Diagnosis for adjustment disorder associated with depressed mood; this diagnoses evaluates the environment of the patient and assess the effects of the mid features of depression and considers depressing conditions such as grief and loss of a loved one. 

Diagnosing for drug induced mood disorder; patients might need to be examined to determine if they have been using drugs such as alcohol or cannabis. Having alcohol induced mood disorder is a common occurrence and it’s a major reason why the elderly suffer insomnia. 

I choose these diagnosis techniques for Mrs. Gomez because they would be used to establish the kind of medications and care that she requires. For the final diagnosis I would choose the diagnosis for adjustment disorder integrated with the GDS questionnaires. These would be significant in measuring how the loss of her husband have worsened her depression. Additionally, it would measure the care she is receiving from her close relatives or caregivers and determine if there is any kind of deficiency in the care. 

Treatment 

Depression in order adults might be treated using various practices. One option is the use of psychotherapy, the magnitude of the effect varies what the types of control group used. The approach is described as being moderately effective. Other treatment options include medicine, counseling’s, electroconvulsive therapy and brain stimulation. The type of medication depends on the severity of depression symptoms. Antidepressants are perceived to be a right approach to treating depression and insomnia, but the risk of side effects should be considered in older patients. A physician might consider avoiding Amitriptyline and Imipramine because they have a sedating effect. 

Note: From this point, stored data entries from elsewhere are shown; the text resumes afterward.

import Summits.ResolutionOfSingularities.ResolutionOfSingularities.Theorems.EquisingularLiftEquisingularLiftNatTowerEmbRoundThree
import Summits.ResolutionOfSingularities.ResolutionOfSingularities.Theorems.EquisingularLiftEquisingularLiftNatTowerBPointSteps
import Summits.ResolutionOfSingularities.ResolutionOfSingularities.Theorems.EquisingularLiftEquisingularLiftNatTowerInvBDefs
import Summits.ResolutionOfSingularities.ResolutionOfSingularities.Theorems.EquisingularLiftEquisingularLiftNatTowerRoundBDefs
import HarnessLib

/-!
# [OURS · L1 W4.5(b) · EL♮(3)] T23-A ENGINE — THE EMBEDDED-LIFT (ČECH) ROUND ON `Tower.InvB`, HOST-PARAMETRISED CORE (explicit stage)
# (rung `stub_elnat_defTowerBPointResolutionThree`, TWENTY-SIXTH registration; Defs …NatTowerRoundBDefs p601799 / …NatTowerInvBDefs p602188)

res-L1-w45b-stub-4 g10 (T23-A ENGINE OWNER; word `L/res-L1-w45b-stub-4/T23A-ENGINE-WORD.md` 340f00d84dbcbbfc). Crux EL♮(3) = stmt-ResolutionOfSingularities-20148
(parent stmt-…-20038), route `EquisingularLift`, line `sections`. OURS; NOT a statement of any manuscript; AI-written, weaker than expert review. DEF-FREE;
no `sorry`; standard axioms; `--supports stmt-ResolutionOfSingularities-20148 --as helper`.

WHAT. `Tower.invB_embRoundCore` = res-L1-w45b-stub-2's `Tower.inv₃_embRound_new` AND `Tower.inv₃_embRound_old` (…NatTowerEmbRoundThree, p596119) MERGED
INTO ONE EXPLICIT STAGE and extended by the retained list: for a HOST surface `H` (the running surface `E` in `TowerRoundB`'s first disjunct, a retained
member `Hst ∈ Es` in its second) carrying the datum `Exc₃ … H hH KH X σ jG` (cone shadow `KH`; `KH = ∅` for a retained host) in the invariant's ONE stage
`X`, and a centre `Z ⊆ H ∩ T` full over the carrier: the Čech centre `𝒞 = 𝓗 ⊔ 𝒦₁` (`hCentre`, engine: (T-k) `EmbeddedCurveLiftAt` via `Tower.hCentre_of_fact_any`)
is blown up ONCE (`exists_isBlowup` + `modelStep_chain`), and IN THAT new stage `X₂` the lemma produces (i) the NEW surface `υ₂⁻¹Z` with its datum BORN
(`hRuledBorn`) and the shadow transported (`hShadow`, engine: res-D-pv-035's `Tower.hShadow_of_any`), (ii) the OLD surface `closure υ₂⁻¹(H ∖ Z)` along
`V(St 𝓗) ≅ V(𝓗)` (`hShadowOld` / `hRuledIso`), (iii) EVERY retained `F' ∈ Es'` — a host-relative `RoundTransportOK υ₂ Z H F F'` image of a candidate
`F ∈ Cs` (the candidates = the old running surface and the old retained members, all with shadow-forgotten data): `F = H` ↦ the old surface (ii) with
`∅`, `Disjoint Z F` ↦ brick B-AWAY `Tower.exc₃_transport_away` (the centre's special points lie in `jG '' Z`: `disjoint_support_centre_of_trace`), and
assembles `Tower.InvB` at the new stage for either choice of running surface `E' ∈ {υ₂⁻¹Z, closure υ₂⁻¹(H ∖ Z)}` and the ₅ shadow menu relative to `KH`.
Binder shapes of `hCentre` / `hShadow` / `hShadowOld` / `hRuledBorn` are stub-2's VERBATIM (so the V9 dischargers apply); `hRuledIso` = iso-invariance of
the datum (the engine's `FE` = O-flatness). Proof = the two ₆ proofs merged (adapted copy) + B-AWAY.
-/

set_option linter.dupNamespace false -- mandated namespace `Summit.<Summit>.<Problem>` of this single-conjunct summit

noncomputable section

open CategoryTheory CategoryTheory.Limits AlgebraicGeometry TopologicalSpace Topology IsLocalRing
open Literature.AlgebraicGeometry.Resolution
open AlgebraicGeometry.Scheme.IdealSheafData
open Summit.ResolutionOfSingularities.ResolutionOfSingularities.Theses.EquisingularLift.Split
open Summit.ResolutionOfSingularities.ResolutionOfSingularities.Cruxes.EquisingularLift.StrataSplit
open scoped nonZeroDivisors

namespace Summit.ResolutionOfSingularities.ResolutionOfSingularities.Cruxes.EquisingularLiftNat.Sections
import Literature.MathematicalPhysics.QuantumLattice.SpinTwistedHubbardTorus
import Literature.MathematicalPhysics.QuantumLattice.SpinGaugeTransformations
import Literature.MathematicalPhysics.QuantumLattice.MagneticHubbardTorusGauge
import Summits.HubbardSuperconductivity.HubbardSuperconductivity.Theorems.ColourTheSpinSgEndpointSpinDescent

/-!
# Crux `SgEndpoint` (stmt-HubbardSuperconductivity-16272, route `ColourTheSpin`): the large gauge
# transformation of the spin-twisted Hubbard torus and the `2π`-periodicity of its sector energies

Support file 1/2 for the SPIN-TWIST BLOCH BOUND (file 2: `ColourTheSpinSgEndpointSpinTwistBloch`),
the unconditional half of the twist-gap hypothesis of the landed penalised endpoint
`stub_penalisedEndpoint` (= DOOR `SgEndpointP`). For the spin-twisted torus in the boost gauge
(`spinTwistedHubbardTorus L U φ`, Literature `SpinTwistedHubbardTorus`, where this transformation is
listed as "not here"):

* `Gamma_diag_mul_creation/annihilation/hop/numberOp/interaction` — intertwiners of the second
  quantisation `Γ(⊕_x diag d_x)` of a sitewise DIAGONAL spin rotation with unit-modulus phases:
  `c†_{xσ} ↦ d_x(σ) c†_{xσ}`, `c_{xσ} ↦ conj(d_x(σ)) c_{xσ}`, `n_{xσ}` and `Σ_x n_{x↑}n_{x↓}` invariant
  (from `SpinGauged.Gamma_spinRotation_mul_creation/annihilation`);
* `Gamma_boost_mul_spinTwistedHopping`, `Gamma_boost_mul_spinTwistedHubbardTorus` — the LARGE GAUGE
  TRANSFORMATION `Γ_m = Γ(⊕_x diag(e^{2πi m x_μ/L}, e^{-2πi m x_μ/L}))`, `m ∈ ℤ`, satisfies
  `Γ_m H_L(U, φ) = H_L(U, φ − 2πm e_μ) Γ_m` (every bond in direction `μ` loses `e^{±2πi m/L}`, the
  wrap-around bond included since `e^{2πi m(L-1)/L} = e^{-2πi m/L}`);
* `minEnergyOn_spinTwistedHubbardTorus_update`, `…_two_pi_mul_int` — hence every `N`-particle
  sector energy `minEnergyOn (H_L(U,φ)) (nParticleSubmodule N)` is `2π`-PERIODIC in each `φ_μ`, in
  particular the integer twists `2π(m₀, m₁)` are isospectral with the periodic torus `φ = 0`
  (`Γ_m` is unitary and preserves the particle number).

Sources: H. Watanabe, J. Stat. Phys. 177 (2019) 717, §2.2.3 (`U_m† H U_m = H^{(2πm/L,…)}`);
E. Lieb, T. Schultz, D. Mattis, Ann. Phys. 16 (1961) 407 (twist operator); N. Byers, C. N. Yang,
PRL 7 (1961) 46 (flux periodicity); Karakuzu–Seki–Sorella, PRB 98 (2018) 075156, Sec. II D
(opposite spin twists, boost gauge). All statements are folklore.
-/

noncomputable section

namespace Summit.HubbardSuperconductivity.ColourTheSpin.SgEndpoint

open Matrix Finset Literature.MathematicalPhysics.QuantumLattice Literature.Probability.LatticeModels
open SpinGauged

/-! ### Sitewise diagonal spin rotations: intertwiners with `c†`, `c`, `n` -/

section Diagonal

variable {Λ : Type*} [LinearOrder Λ] [Fintype Λ] [DecidableEq Λ]

/-- A diagonal `2 × 2` matrix with unit-modulus entries is unitary. [folklore] -/
theorem diagonal_mem_unitaryGroup_of_star_mul_self {d : Fin 2 → ℂ} (hd : ∀ σ, star (d σ) * d σ = 1) :
    Matrix.diagonal d ∈ Matrix.unitaryGroup (Fin 2) ℂ := by
  rw [Matrix.mem_unitaryGroup_iff', star_eq_conjTranspose, diagonal_conjTranspose,
    diagonal_mul_diagonal, ← diagonal_one]
  congr 1
  funext σ
  exact hd σ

In the case of Mrs. Gomez, I recommend the use of cognitive therapy to treat her depression. This therapy is known to be effective in defusing thoughts and can be use dot eliminate negative and suicidal thoughts (Blackburn, Wilkins-Ho, & Wiese, 2017). The approach is preferable because it reduces symptoms of fatigue, poor esteem and improves concentration. The patient would use it to effectively recognize and correct negative thoughts. 

References 

Blackburn, P., Wilkins-Ho, M., & Wiese, B. S. (2017). Depression in older adults: Diagnosis and management. British Columbia Medical Journal, 59(3). 

Nagai, M., Hoshide, S., Nishikawa, M., Shimada, K., & Kario, K. (2013). Sleep duration and insomnia in the elderly: associations with blood pressure variability and carotid artery remodeling. American journal of hypertension, 26(8), 981-989. 

Sforza, E., Saint Martin, M., Barthelemy, J. C., & Roche, F. (2014). Association of self-reported sleep and hypertension in non-insomniac elderly subjects. Journal of Clinical Sleep Medicine, 10(09), 965-971. 

Taylor, W. D. (2014). Depression in the elderly. New England journal of medicine, 371(13), 1228-1236.